Copying exactly, give the lines in the material below from the one with "calc 𝓛 ≤ 1 +" to the one with "4 := by gcongr", ends included, and nothing besides.

→ **Records provided**
────

set_option maxHeartbeats 800000 in
/-- **The derivable form of (10.11) on `1 ≤ dr < P^{0.504}` UNDER THE MINIMUM PREMISE, UNCONDITIONAL** (twin of `Lemma102.frakv2_low_le_of_lemma83Rel`, proof verbatim, LEMMA A taken from `logMean0Rel_pow15`; guard `↦ ‖L(1,χ)‖ ≤ 𝓛⁻¹⁵`) — **the derivable form of (10.11)** (a superset of the three edge windows):
under `Skeleton.Lemma83Rel c′` there is `C` with, for `D` large, (A), `1 ≤ j ≤ 3`, `d, r ≥ 1`,
`dr < P^{0.504}`: `‖𝔳₂ⱼ(d,r)‖ ≤ C·𝓛(1 + 𝓛^{1.1})⁴(𝓛⁹)⁻¹·(∏_{q∣dr}(1−q⁻¹)⁻¹)²`. Each of the three
log-means of the tent decomposition is `0` (`X < 1`), `≪ 𝓛(1+log T)⁴` (`1 ≤ X ≤ T`, tail mean of
`ξ₀ⱼ`) or `≪ 𝓛²R` (`T ≤ X ≤ P`, LEMMA A). [cite: Zhang2022LandauSiegel, §10 Lemma 10.2 (10.11)] -/
theorem frakv2_low_le_pow15 (c' : ℝ) :
    ∃ C : ℝ, ForAllLarge fun D _ χ => ‖χ.LFunction 1‖ ≤ 1 / Real.log D ^ 15 → ∀ j ∈ ({1, 2, 3} : Finset ℕ), ∀ d r : ℕ,
      1 ≤ d → 1 ≤ r → ((d * r : ℕ) : ℝ) < bigP D ^ (0.504 : ℝ) →
        ‖frakv2 c' χ j d r‖ ≤
          C * (ell D * (1 + ell D ^ (1.1 : ℝ)) ^ 4 * (ell D ^ 9)⁻¹) *
            (∏ q ∈ (d * r).primeFactors, (1 - (q : ℝ)⁻¹)⁻¹) ^ 2 := by
  obtain ⟨CA, DA, hA⟩ := logMean0Rel_pow15 c'
  obtain ⟨Cξ, Dξ, hξ⟩ := XiZeroMajorant.xiZeroTailMean c'
  obtain ⟨D₅, hD₅⟩ := exists_nat_le_log₄ 5
  -- constants
  set b₀ : ℝ := 3 * π * (1 + 5 * |c'| * π) with hb₀
  have hb₀0 : 0 ≤ b₀ := by positivity
  set cb : ℝ := 1 + 2 * b₀ + b₀ ^ 2 / 2 with hcb
  have hcb1 : 1 ≤ cb := by rw [hcb]; nlinarith
  set K₁ : ℝ := 4 * Real.exp (9 / 2) * cb + |CA| + |Cξ| with hK₁
  have hK₁0 : 0 ≤ K₁ := by positivity
  refine ⟨2000 * K₁, max (max DA Dξ) D₅, fun D _ χ hD hq hp hAA j hj d r hd hr hdr => ?_⟩
  have hDA : DA ≤ D := le_trans (le_trans (le_max_left _ _) (le_max_left _ _)) hD
  have hDξ : Dξ ≤ D := le_trans (le_trans (le_max_right _ _) (le_max_left _ _)) hD
  have hL5 : 5 ≤ ell D := by rw [ell]; exact hD₅ D (le_trans (le_max_right _ _) hD)
  set 𝓛 : ℝ := ell D with h𝓛def
  have h𝓛3 : 3 ≤ Real.log D := by rw [← ell, ← h𝓛def]; linarith
  have h𝓛1 : 1 ≤ 𝓛 := by linarith
  have h𝓛0 : 0 < 𝓛 := by linarith
  have hD3 : 3 ≤ D := by
    by_contra h
    have hD2 : D ≤ 2 := by omega
    have : Real.log (D : ℝ) ≤ Real.log 2 := by
      rcases Nat.eq_zero_or_pos D with h0 | h0
      · rw [h0]; simp; exact Real.log_nonneg one_le_two
      · exact Real.log_le_log (by exact_mod_cast h0) (by exact_mod_cast hD2)
    have h2 : Real.log 2 < 1 := by
      have := Real.log_two_lt_d9; linarith
    linarith
  -- parameters
  have hP1 : 1 < bigP D := by rw [bigP]; exact Real.one_lt_exp_iff.2 (by positivity)
  have hP0 : 0 < bigP D := by linarith
  have hlogP : Real.log (bigP D) = 𝓛 ^ 9 := by rw [bigP, Real.log_exp]
  obtain ⟨hτ2, hTP⟩ := bigT_lt_rpow (D := D) hL5
  have hT1 : 1 ≤ bigT D := by
    rw [bigT]; exact Real.one_le_exp (Real.rpow_nonneg (by linarith) _)
  have hT0 : 0 < bigT D := by linarith
  have hlogT : Real.log (bigT D) = 𝓛 ^ (1.1 : ℝ) := by rw [bigT, Real.log_exp]
  have hlogT0 : 0 ≤ Real.log (bigT D) := Real.log_nonneg hT1
  -- `y = dr`
  have hy1 : (1 : ℝ) ≤ ((d * r : ℕ) : ℝ) := by
    have : 1 ≤ d * r := Nat.one_le_iff_ne_zero.mpr (Nat.mul_ne_zero (by omega) (by omega))
    exact_mod_cast this
  have hy0 : (0 : ℝ) < ((d * r : ℕ) : ℝ) := by linarith
  have hdrP1 : ((d * r : ℕ) : ℝ) < Skeleton.P1 D := hdr
  have hdrPT : ((d * r : ℕ) : ℝ) < bigP D / bigT D ^ 2 :=
    lt_trans hdrP1 (P1_lt_P_div_T_sq (D := D) (by linarith))
  -- the relative factor
  set R : ℝ := (∏ q ∈ (d * r).primeFactors, (1 - (q : ℝ)⁻¹)⁻¹) ^ 2 with hRdef
  have hR1 : 1 ≤ R := by
    rw [hRdef]
    exact one_le_pow₀
      (Literature.NumberTheory.Sieve.GreenTao2008.GYCorr.one_le_prod_one_sub_inv_inv (d * r))
  have hR0 : 0 ≤ R := by linarith
  -- `|L′(1,χ)| ≤ 4e^{9/2}𝓛²`, `|Π| ≤ R`, `‖β_i‖𝓛⁹ ≤ b₀`
  have hℓ : ‖deriv χ.LFunction 1‖ ≤ 4 * Real.exp (9 / 2) * 𝓛 ^ 2 := by
    have h := Lemma31.norm_deriv_LFunction_le_near_one χ h𝓛3 hp (w := 1)
      (by rw [sub_self, norm_zero]; positivity)
    rw [← ell, ← h𝓛def] at h
    refine h.trans ?_
    have h2 : (1 + 𝓛) * 𝓛 ≤ 2 * 𝓛 ^ 2 := by nlinarith
    have he := Real.exp_pos (9 / 2)
    calc 2 * Real.exp (9 / 2) * (1 + 𝓛) * 𝓛 = 2 * Real.exp (9 / 2) * ((1 + 𝓛) * 𝓛) := by ring
      _ ≤ 2 * Real.exp (9 / 2) * (2 * 𝓛 ^ 2) := by gcongr
      _ = 4 * Real.exp (9 / 2) * 𝓛 ^ 2 := by ring
  have hPi : ‖PiW χ d r‖ ≤ R := Lemma84.norm_PiW_le_prodInv χ (by omega) (by omega)
  have hβ9 : ∀ i : ℕ, ‖betaJ c' D i‖ * 𝓛 ^ 9 ≤ b₀ := fun i =>
    Typed.Sec10A.norm_betaJ_mul_ell9_le c' hD3 i
  -- the uniform bound `B` for one log-mean with `X ≤ P^{0.504}/dr`
  set B : ℝ := (‖deriv χ.LFunction 1‖ * cb + |CA| * (𝓛 ^ 6)⁻¹) * R +
    |Cξ| * 𝓛 * (1 + 𝓛 ^ (1.1 : ℝ)) ^ 4 with hBdef
  have hBmain0 : 0 ≤ (‖deriv χ.LFunction 1‖ * cb + |CA| * (𝓛 ^ 6)⁻¹) * R := by positivity
  have hBtail0 : 0 ≤ |Cξ| * 𝓛 * (1 + 𝓛 ^ (1.1 : ℝ)) ^ 4 := by positivity
  have hB0 : 0 ≤ B := by rw [hBdef]; positivity
  have hpiece : ∀ a : ℝ, a ≤ 0.504 →
      ‖∑ n ∈ Finset.Ioc 0 ⌊bigP D ^ a / ((d * r : ℕ) : ℝ)⌋₊,
          χ (n : ZMod D) * xiZero c' D j n d r / (n : ℂ) *
            (Real.log (bigP D ^ a / ((d * r : ℕ) : ℝ) / n) : ℂ)‖ ≤ B := by
    intro a ha
    set X : ℝ := bigP D ^ a / ((d * r : ℕ) : ℝ) with hXdef
    have hXP : X ≤ bigP D := by
      calc X ≤ bigP D ^ a := div_le_self (by positivity) hy1
        _ ≤ bigP D ^ (1 : ℝ) := Real.rpow_le_rpow_of_exponent_le hP1.le (by linarith)
        _ = bigP D := Real.rpow_one _
    rcases lt_or_ge X 1 with hX1 | hX1
    · -- `X < 1`: the log-mean vanishes
      rw [logMean_eq_zero_of_lt_one (fun n => χ (n : ZMod D) * xiZero c' D j n d r / (n : ℂ)) hX1,
        norm_zero]
      exact hB0
    have hX0 : 0 < X := by linarith
    have hlogX0 : 0 ≤ Real.log X := Real.log_nonneg hX1
    rcases le_or_gt X (bigT D) with hXT | hXT
    · -- `1 ≤ X ≤ T`: the tail mean
      have htail := hξ D χ hDξ hq hp j hj d r hd hr hdrP1 X hX1 hXT
      have hlogXT : Real.log X ≤ 𝓛 ^ (1.1 : ℝ) := by
        rw [← hlogT]; exact Real.log_le_log hX0 hXT
      have hsum0 : 0 ≤ ∑ n ∈ Finset.Ico 1 ⌈X⌉₊, ‖xiZero c' D j n d r‖ / n :=
        Finset.sum_nonneg fun n _ => by positivity
      calc _ ≤ Real.log X * ∑ n ∈ Finset.Ico 1 ⌈X⌉₊, ‖xiZero c' D j n d r‖ / n :=
            norm_logMean_le_log_mul_tail c' χ j d r hX1
        _ ≤ Real.log X * (Cξ * ell D * (1 + Real.log X) ^ 3) :=
            mul_le_mul_of_nonneg_left htail hlogX0
        _ ≤ Real.log X * (|Cξ| * ell D * (1 + Real.log X) ^ 3) := by
            gcongr; exact le_abs_self _
        _ ≤ (1 + 𝓛 ^ (1.1 : ℝ)) * (|Cξ| * 𝓛 * (1 + 𝓛 ^ (1.1 : ℝ)) ^ 3) := by
            rw [← h𝓛def]
            apply mul_le_mul (by linarith) _ (by positivity) (by positivity)
            gcongr
        _ = |Cξ| * 𝓛 * (1 + 𝓛 ^ (1.1 : ℝ)) ^ 4 := by ring
        _ ≤ B := by rw [hBdef]; linarith [hBmain0]
    · -- `T < X ≤ P`: LEMMA A
      have hAX := hA D χ hDA hq hp hAA j hj d r hd hr hdrPT X hXT.le hXP
      have hlogXP : Real.log X ≤ 𝓛 ^ 9 := by
        rw [← hlogP]; exact Real.log_le_log hX0 hXP
      have hβL : ∀ i : ℕ, ‖betaJ c' D i‖ * Real.log X ≤ b₀ := fun i =>
        le_trans (mul_le_mul_of_nonneg_left hlogXP (norm_nonneg _)) (hβ9 i)
      have hmain := norm_logMean_main_le c' χ j d r hlogX0 hb₀0 (hβL (j + 1)) (hβL (j + 2))
      calc _ ≤ ‖(∑ n ∈ Finset.Ioc 0 ⌊X⌋₊, χ (n : ZMod D) * xiZero c' D j n d r / (n : ℂ) *
                (Real.log (X / n) : ℂ)) -
              deriv χ.LFunction 1 * PiW χ d r *
                (1 + (betaJ c' D (j + 1) + betaJ c' D (j + 2)) * (Real.log X : ℂ) +
                  betaJ c' D (j + 1) * betaJ c' D (j + 2) * (Real.log X : ℂ) ^ 2 / 2)‖ +
            ‖deriv χ.LFunction 1 * PiW χ d r *
                (1 + (betaJ c' D (j + 1) + betaJ c' D (j + 2)) * (Real.log X : ℂ) +
                  betaJ c' D (j + 1) * betaJ c' D (j + 2) * (Real.log X : ℂ) ^ 2 / 2)‖ :=
            norm_le_norm_sub_add _ _
        _ ≤ CA * (ell D ^ 6)⁻¹ * R + ‖deriv χ.LFunction 1‖ * ‖PiW χ d r‖ * cb :=
            add_le_add hAX hmain
        _ ≤ |CA| * (𝓛 ^ 6)⁻¹ * R + ‖deriv χ.LFunction 1‖ * R * cb := by
            rw [← h𝓛def]
            gcongr
            exact le_abs_self _
        _ = (‖deriv χ.LFunction 1‖ * cb + |CA| * (𝓛 ^ 6)⁻¹) * R := by ring
        _ ≤ B := by rw [hBdef]; linarith [hBtail0]
  -- the tent decomposition and the sum of the three pieces
  have hdec := frakv2_eq_logMeans (χ := χ) c' j hd hr hP1
  have h1 := hpiece 0.504 le_rfl
  have h2 := hpiece 0.502 (by norm_num)
  have h3 := hpiece 0.5 (by norm_num)
  have hcoef : ‖(((500 / Real.log (bigP D) : ℝ)) : ℂ)‖ = 500 / 𝓛 ^ 9 := by
    rw [Complex.norm_real, hlogP, Real.norm_of_nonneg (by positivity)]
  have hv : ‖frakv2 c' χ j d r‖ ≤ 500 / 𝓛 ^ 9 * (4 * B) := by
    rw [hdec, norm_mul, hcoef]
    refine mul_le_mul_of_nonneg_left ?_ (by positivity)
    calc _ ≤ ‖(∑ n ∈ Finset.Ioc 0 ⌊bigP D ^ (0.504 : ℝ) / ((d * r : ℕ) : ℝ)⌋₊,
              χ (n : ZMod D) * xiZero c' D j n d r / (n : ℂ) *
                (Real.log (bigP D ^ (0.504 : ℝ) / ((d * r : ℕ) : ℝ) / n) : ℂ)) -
            2 * (∑ n ∈ Finset.Ioc 0 ⌊bigP D ^ (0.502 : ℝ) / ((d * r : ℕ) : ℝ)⌋₊,
              χ (n : ZMod D) * xiZero c' D j n d r / (n : ℂ) *
                (Real.log (bigP D ^ (0.502 : ℝ) / ((d * r : ℕ) : ℝ) / n) : ℂ))‖ +
            ‖∑ n ∈ Finset.Ioc 0 ⌊bigP D ^ (0.5 : ℝ) / ((d * r : ℕ) : ℝ)⌋₊,
              χ (n : ZMod D) * xiZero c' D j n d r / (n : ℂ) *
                (Real.log (bigP D ^ (0.5 : ℝ) / ((d * r : ℕ) : ℝ) / n) : ℂ)‖ := norm_add_le _ _
      _ ≤ (B + 2 * B) + B := by
          gcongr
          · calc _ ≤ ‖∑ n ∈ Finset.Ioc 0 ⌊bigP D ^ (0.504 : ℝ) / ((d * r : ℕ) : ℝ)⌋₊,
                    χ (n : ZMod D) * xiZero c' D j n d r / (n : ℂ) *
                      (Real.log (bigP D ^ (0.504 : ℝ) / ((d * r : ℕ) : ℝ) / n) : ℂ)‖ +
                  ‖2 * (∑ n ∈ Finset.Ioc 0 ⌊bigP D ^ (0.502 : ℝ) / ((d * r : ℕ) : ℝ)⌋₊,
                    χ (n : ZMod D) * xiZero c' D j n d r / (n : ℂ) *
                      (Real.log (bigP D ^ (0.502 : ℝ) / ((d * r : ℕ) : ℝ) / n) : ℂ))‖ :=
                  norm_sub_le _ _
              _ ≤ B + 2 * B := by
                  rw [norm_mul, Complex.norm_ofNat]
                  gcongr
      _ = 4 * B := by ring
  refine hv.trans ?_
  -- bookkeeping: `2000B/𝓛⁹ ≤ 2000K₁·𝓛(1+𝓛^{1.1})⁴(𝓛⁹)⁻¹·R`
  set W : ℝ := 𝓛 * (1 + 𝓛 ^ (1.1 : ℝ)) ^ 4 with hWdef
  have hτ1 : 𝓛 ≤ 𝓛 ^ (1.1 : ℝ) := by
    calc 𝓛 = 𝓛 ^ (1 : ℝ) := (Real.rpow_one _).symm
      _ ≤ 𝓛 ^ (1.1 : ℝ) := Real.rpow_le_rpow_of_exponent_le h𝓛1 (by norm_num)
  have h1τ : 1 ≤ 1 + 𝓛 ^ (1.1 : ℝ) := by linarith
  have hW1 : 𝓛 ^ 2 ≤ W := by
    rw [hWdef]
    have h4 : 𝓛 ≤ (1 + 𝓛 ^ (1.1 : ℝ)) ^ 4 := by
      calc 𝓛 ≤ 1 + 𝓛 ^ (1.1 : ℝ) := by linarith
        _ ≤ (1 + 𝓛 ^ (1.1 : ℝ)) ^ 4 := le_self_pow₀ h1τ (by norm_num)
    calc 𝓛 ^ 2 = 𝓛 * 𝓛 := by ring
      _ ≤ 𝓛 * (1 + 𝓛 ^ (1.1 : ℝ)) ^ 4 := by gcongr
  have hW2 : 1 ≤ W := le_trans (by nlinarith) hW1
  have hW0 : 0 ≤ W := by linarith
  have hBle : B ≤ K₁ * W * R := by
    rw [hBdef, hK₁]
    have e1 : ‖deriv χ.LFunction 1‖ * cb * R ≤ 4 * Real.exp (9 / 2) * cb * W * R := by
      have : ‖deriv χ.LFunction 1‖ * cb ≤ 4 * Real.exp (9 / 2) * cb * W := by
        calc ‖deriv χ.LFunction 1‖ * cb ≤ 4 * Real.exp (9 / 2) * 𝓛 ^ 2 * cb := by gcongr
          _ ≤ 4 * Real.exp (9 / 2) * W * cb := by gcongr
          _ = 4 * Real.exp (9 / 2) * cb * W := by ring
      exact mul_le_mul_of_nonneg_right this hR0
    have e2 : |CA| * (𝓛 ^ 6)⁻¹ * R ≤ |CA| * W * R := by
      have h6 : (𝓛 ^ 6)⁻¹ ≤ 1 := inv_le_one_of_one_le₀ (one_le_pow₀ h𝓛1)
      have : |CA| * (𝓛 ^ 6)⁻¹ ≤ |CA| * W := by
        calc |CA| * (𝓛 ^ 6)⁻¹ ≤ |CA| * 1 := by gcongr
          _ ≤ |CA| * W := by gcongr
      exact mul_le_mul_of_nonneg_right this hR0
    have e3 : |Cξ| * 𝓛 * (1 + 𝓛 ^ (1.1 : ℝ)) ^ 4 ≤ |Cξ| * W * R := by
      calc |Cξ| * 𝓛 * (1 + 𝓛 ^ (1.1 : ℝ)) ^ 4 = |Cξ| * W * 1 := by rw [hWdef]; ring
        _ ≤ |Cξ| * W * R := by gcongr
    calc (‖deriv χ.LFunction 1‖ * cb + |CA| * (𝓛 ^ 6)⁻¹) * R + |Cξ| * 𝓛 * (1 + 𝓛 ^ (1.1 : ℝ)) ^ 4
        = ‖deriv χ.LFunction 1‖ * cb * R + |CA| * (𝓛 ^ 6)⁻¹ * R +
            |Cξ| * 𝓛 * (1 + 𝓛 ^ (1.1 : ℝ)) ^ 4 := by ring
      _ ≤ 4 * Real.exp (9 / 2) * cb * W * R + |CA| * W * R + |Cξ| * W * R :=
          add_le_add (add_le_add e1 e2) e3
      _ = (4 * Real.exp (9 / 2) * cb + |CA| + |Cξ|) * W * R := by ring
  calc 500 / 𝓛 ^ 9 * (4 * B) ≤ 500 / 𝓛 ^ 9 * (4 * (K₁ * W * R)) := by gcongr
    _ = 2000 * K₁ * (W * (𝓛 ^ 9)⁻¹) * R := by rw [div_eq_mul_inv]; ring
    _ = 2000 * K₁ * (𝓛 * (1 + 𝓛 ^ (1.1 : ℝ)) ^ 4 * (𝓛 ^ 9)⁻¹) * R := by rw [hWdef]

────

→ **Solution for this task**
      calc 𝓛 ≤ 1 + 𝓛 ^ (1.1 : ℝ) := by linarith
        _ ≤ (1 + 𝓛 ^ (1.1 : ℝ)) ^ 4 := le_self_pow₀ h1τ (by norm_num)
    calc 𝓛 ^ 2 = 𝓛 * 𝓛 := by ring
      _ ≤ 𝓛 * (1 + 𝓛 ^ (1.1 : ℝ)) ^ 4 := by gcongr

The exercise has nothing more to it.